Excellent tutorial. Your approach is quite interesting. My current app has XML sitemaps rendered using DomDocument and it's quite complicated logic. I think I could replace it with your logic. How frequently are you updating your sitemap? And is it necessary to ping Google after rebuilding the sitemap or will Google crawl it on its own?

Kaustubh Katdare
Kaustubh Katdare
Electrical

07 Jan, 2019

The render() method offered by laravel is doing all the magic here. DomDocument would be quite complicated because you'll then have to take care setting the headers as well. 

I think frequently pinging Google for each new entry in the sitemap is not encouraged. You could update once or twice daily depending upon the frequency of new content generation and let Google do its own job.

From my experience, Google does crawl XML sitemap on its own. Google's said time and again that the XML sitemaps are not 'strictly' followed and is seen as a 'guideline' document. Google determines its own crawl frequency. 

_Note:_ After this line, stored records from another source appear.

import Summits.HubbardSuperconductivity.HubbardSuperconductivity.Theorems.AnisotropyChordTransferFibre3FinXBSym

/-!
# Route `AnisotropyChord` / H0 rotor rung: FIN combined (rows `N₁` + C) certificate at `L = 16` — cell facts, part `aa`

Kernel facts `xbcCellAny 16 (49/50) 20 la lb (c, bn) = true` (via the symmetric-table evaluator `xbcCellAnyW` of `…FinXBSym`: `rw [← xbcCellAnyW_eq]; decide +kernel`, zero data) for 1 λ-cells of the per-`L` cover
(`…FinXCCover.xbcCheck`; cell design: p3 g6 (g5 generator) scratch `xbc_design.py`, mirrors `xb_mirror.py`/`xc_mirror.py`); assembled in `…FinXBCSixteen`.
Prover seat `hubbard-h0-rotor-p3` g5; helper for piece A = stmt-HubbardSuperconductivity-23918 of rung 19089 (`--supports`, helper class).
WHAT THIS IS NOT: nothing here proves superconductivity in the Hubbard model (rotor TARGET as worded stays FALSE, g15 verdict); kernel facts for the FIN certificate of two hypotheses (rows `N₁`, C) of ONE conditional reduction.  Tree imports only; no sorry, no new axioms.
-/

set_option linter.dupNamespace false

namespace Summit.HubbardSuperconductivity.HubbardSuperconductivity.Theorems.AnisotropyChord.Transfer.Fibre3

namespace FinXB

set_option maxHeartbeats 4000000 in
/-- kernel fact: cell 40 at `L = 16` (certified, c = (1/2 : ℚ), b = 12/20). [folklore] -/
theorem xbc16_40 : xbcCellAny 16 (49/50 : ℚ) 20 580161634684309 594665675551417 ((1/2 : ℚ), (12 : ℕ)) = true := by
  rw [← xbcCellAnyW_eq]
  decide +kernel

end FinXB

end Summit.HubbardSuperconductivity.HubbardSuperconductivity.Theorems.AnisotropyChord.Transfer.Fibre3
/-- **Generalized Hölder** (§6.5, first display: «`|G_{r,Λ,a}(J^{(r)})| ≤ ∏_{1≤j≤r} |G_{1,Λ,a}(rJ_j)|^{1/r}`», combined with
«`|J tr M_p(U_p)| ≤ |J| [a^{(d−4)/2}/g] |tr(U_p − 1)|`»): `‖G_{r,Λ,a}(J)‖ ≤ ∏_j (∫ exp[r|J_j| γ^{1/2}|tr(U_{p_j} − 1)|] dμ^P)^{1/r}`.
[cite: FariaDaVeigaOCarroll2022YMStability, §6.5 (chunk p0019)] -/
theorem norm_genFun_le (β : ℝ) {r : ℕ} (p : Fin r → Plaquette d L) (J : Fin r → ℂ) :
    ‖genFun N β p J‖ ≤ ∏ j, (∫ U, srcWeight N β (r * ‖J j‖) (plaquetteHolonomy U (p j).1 (p j).2.1.1 (p j).2.1.2)
      ∂(wilsonMeasure ρN β)) ^ ((1 : ℝ) / r) := by
  haveI := isProbabilityMeasure_wilsonMeasure (d := d) (L := L) ρN (continuous_unitaryFundamentalRep (Fin N) ℂ) β
  rcases Nat.eq_zero_or_pos r with hr | hr
  · subst hr
    simp [genFun]
  have hr' : (r : ℝ) ≠ 0 := by exact_mod_cast hr.ne'
  set μ := wilsonMeasure (d := d) (L := L) (G := 𝔾 N) ρN β with hμ
  -- the functions `f_j = exp[r|J_j|γ^{1/2}|tr(U_{p_j}−1)|]` and `a_j = f_j^{1/r}`
  set f : Fin r → GaugeConfig d L (𝔾 N) → ℝ := fun j U =>
    srcWeight N β (r * ‖J j‖) (plaquetteHolonomy U (p j).1 (p j).2.1.1 (p j).2.1.2) with hf
  set a : Fin r → GaugeConfig d L (𝔾 N) → ℝ := fun j U =>
    srcWeight N β ‖J j‖ (plaquetteHolonomy U (p j).1 (p j).2.1.1 (p j).2.1.2) with ha
  have hfm : ∀ j, Measurable (f j) := fun j =>
    (continuous_srcWeight β _).measurable.comp (measurable_plaquetteHolonomy _ _ _)
  have ham : ∀ j, Measurable (a j) := fun j =>
    (continuous_srcWeight β _).measurable.comp (measurable_plaquetteHolonomy _ _ _)
  have hf0 : ∀ j U, 0 ≤ f j U := fun j U => (srcWeight_pos β _ _).le
  have ha0 : ∀ j U, 0 ≤ a j U := fun j U => (srcWeight_pos β _ _).le
  have haf : ∀ j U, a j U = f j U ^ ((1 : ℝ) / r) := fun j U => by
    simp only [ha, hf, srcWeight, ← Real.exp_mul]
    congr 1
    field_simp
  -- Step 1: `‖G‖ ≤ ∫ ∏_j a_j dμ`
  have hprod_int : Integrable (fun U => ∏ j, a j U) μ := by
    refine integrable_of_bdd' ?_ (Finset.measurable_prod _ fun j _ => ham j)
    choose K hK using fun j => exists_srcWeight_le (N := N) β ‖J j‖
    refine ⟨∏ j, K j, fun U => ?_⟩
    rw [Finset.abs_prod]
    exact Finset.prod_le_prod (fun j _ => abs_nonneg _) fun j _ => hK j _
  have step1 : ‖genFun N β p J‖ ≤ ∫ U, ∏ j, a j U ∂μ := by
    refine (norm_integral_le_integral_norm _).trans (integral_mono_of_nonneg (ae_of_all _ fun U => norm_nonneg _)
      hprod_int (ae_of_all _ fun U => ?_))
    dsimp only
    rw [Complex.norm_exp, Complex.re_sum]
    simp only [ha, srcWeight, ← Real.exp_sum]
    refine Real.exp_le_exp.2 (Finset.sum_le_sum fun j _ => ?_)
    calc (J j * trM N β (plaquetteHolonomy U (p j).1 (p j).2.1.1 (p j).2.1.2)).re
        ≤ ‖J j * trM N β (plaquetteHolonomy U (p j).1 (p j).2.1.1 (p j).2.1.2)‖ := Complex.re_le_norm _
      _ = ‖J j‖ * (sqrtGamma β * ‖((plaquetteHolonomy U (p j).1 (p j).2.1.1 (p j).2.1.2 : 𝔾 N) : 𝕄).trace - N‖) := by
          rw [norm_mul, norm_trM]
  -- Step 2: Hölder in `ℝ≥0∞`
  have step2 : ∫⁻ U, ENNReal.ofReal (∏ j, a j U) ∂μ ≤ ∏ j, (ENNReal.ofReal (∫ U, f j U ∂μ)) ^ ((1 : ℝ) / r) := by
    have hsum : ∑ _j : Fin r, (1 : ℝ) / r = 1 := by
      rw [Finset.sum_const, Finset.card_univ, Fintype.card_fin, nsmul_eq_mul]; field_simp
    calc ∫⁻ U, ENNReal.ofReal (∏ j, a j U) ∂μ
        = ∫⁻ U, ∏ j, ENNReal.ofReal (f j U) ^ ((1 : ℝ) / r) ∂μ := by
          refine lintegral_congr fun U => ?_
          rw [ENNReal.ofReal_prod_of_nonneg fun j _ => ha0 j U]
          refine Finset.prod_congr rfl fun j _ => ?_
          rw [haf, ENNReal.ofReal_rpow_of_nonneg (hf0 j U) (by positivity)]
      _ ≤ ∏ j, (∫⁻ U, ENNReal.ofReal (f j U) ∂μ) ^ ((1 : ℝ) / r) :=
          ENNReal.lintegral_prod_norm_pow_le _ (fun j _ => (ENNReal.measurable_ofReal.comp (hfm j)).aemeasurable) hsum
            fun j _ => by positivity
      _ = ∏ j, (ENNReal.ofReal (∫ U, f j U ∂μ)) ^ ((1 : ℝ) / r) := by
          refine Finset.prod_congr rfl fun j _ => ?_
          rw [ofReal_integral_eq_lintegral_ofReal (integrable_of_bdd' ?_ (hfm j)) (ae_of_all _ (hf0 j))]
          obtain ⟨K, hK⟩ := exists_srcWeight_le (N := N) β (r * ‖J j‖)
          exact ⟨K, fun U => hK _⟩
  -- Step 3: back to real numbers
  have hne : ∏ j, (ENNReal.ofReal (∫ U, f j U ∂μ)) ^ ((1 : ℝ) / r) ≠ ∞ :=
    ENNReal.prod_ne_top fun j _ => ENNReal.rpow_ne_top_of_nonneg (by positivity) ENNReal.ofReal_ne_top
  calc ‖genFun N β p J‖ ≤ ∫ U, ∏ j, a j U ∂μ := step1
    _ = (∫⁻ U, ENNReal.ofReal (∏ j, a j U) ∂μ).toReal :=
        integral_eq_lintegral_of_nonneg_ae (ae_of_all _ fun U => Finset.prod_nonneg fun j _ => ha0 j U)
          hprod_int.aestronglyMeasurable
    _ ≤ (∏ j, (ENNReal.ofReal (∫ U, f j U ∂μ)) ^ ((1 : ℝ) / r)).toReal := ENNReal.toReal_mono hne step2
    _ = ∏ j, (∫ U, f j U ∂μ) ^ ((1 : ℝ) / r) := by
        rw [ENNReal.toReal_prod]
        refine Finset.prod_congr rfl fun j _ => ?_
        rw [← ENNReal.toReal_rpow, ENNReal.toReal_ofReal (integral_nonneg (hf0 j))]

However, from my own observation, Google actually does crawl the XML sitemap as soon as you send a HTTP request (GET). 

Aaron Hansel
Aaron Hansel
Marine

15 Jan, 2019

Thank you for the tutorial. Is there any specific reason that you have ordered the models with the updated_at timestamp? I searched Google's documentation and they do not mention anything about the order of entries in XML sitemap.

Another question I have is about memory management while creating sitemap. Your approach seems to be workable when the overall count of models is limited that does not cause PHP to go out of memory. What's your take on it? 

Kaustubh Katdare
Kaustubh Katdare
Electrical

15 Jan, 2019

Hi Aaron. Nice observation. It's true that Google does not mention anything about the order of entries in the sitemap. Perhaps, that is one of the reasons that Google pays special attention to the 'last_modified' tag in the sitemap. 

While Google mentions that the timestamp is used only for guidance to Google Bot about indexing and page update frequency and it does not affect the way Google indexes the page. My personal observation is that if you put all the latest entries up in the sitemap, Google has to do less crawling of each entry in XML sitemap.

That's why I recommend sorting the models with updated_at timestamp. It'a a personal choice though.

Second, you are right - if you have really large models, you could run out of memory. But not always. I typically restrict my sitemaps to just about 25,000 entries. Google's official recommendation is that the sitemap should not have more than 50,000 entries per sitemap file. 

However, the XML files can quickly grow bigger and cross the 10MB size limit. I'm exploring other ways of building sitemaps and will update this tutorial with latest methods. If you know any better method, please let me know. Thank you for the comment.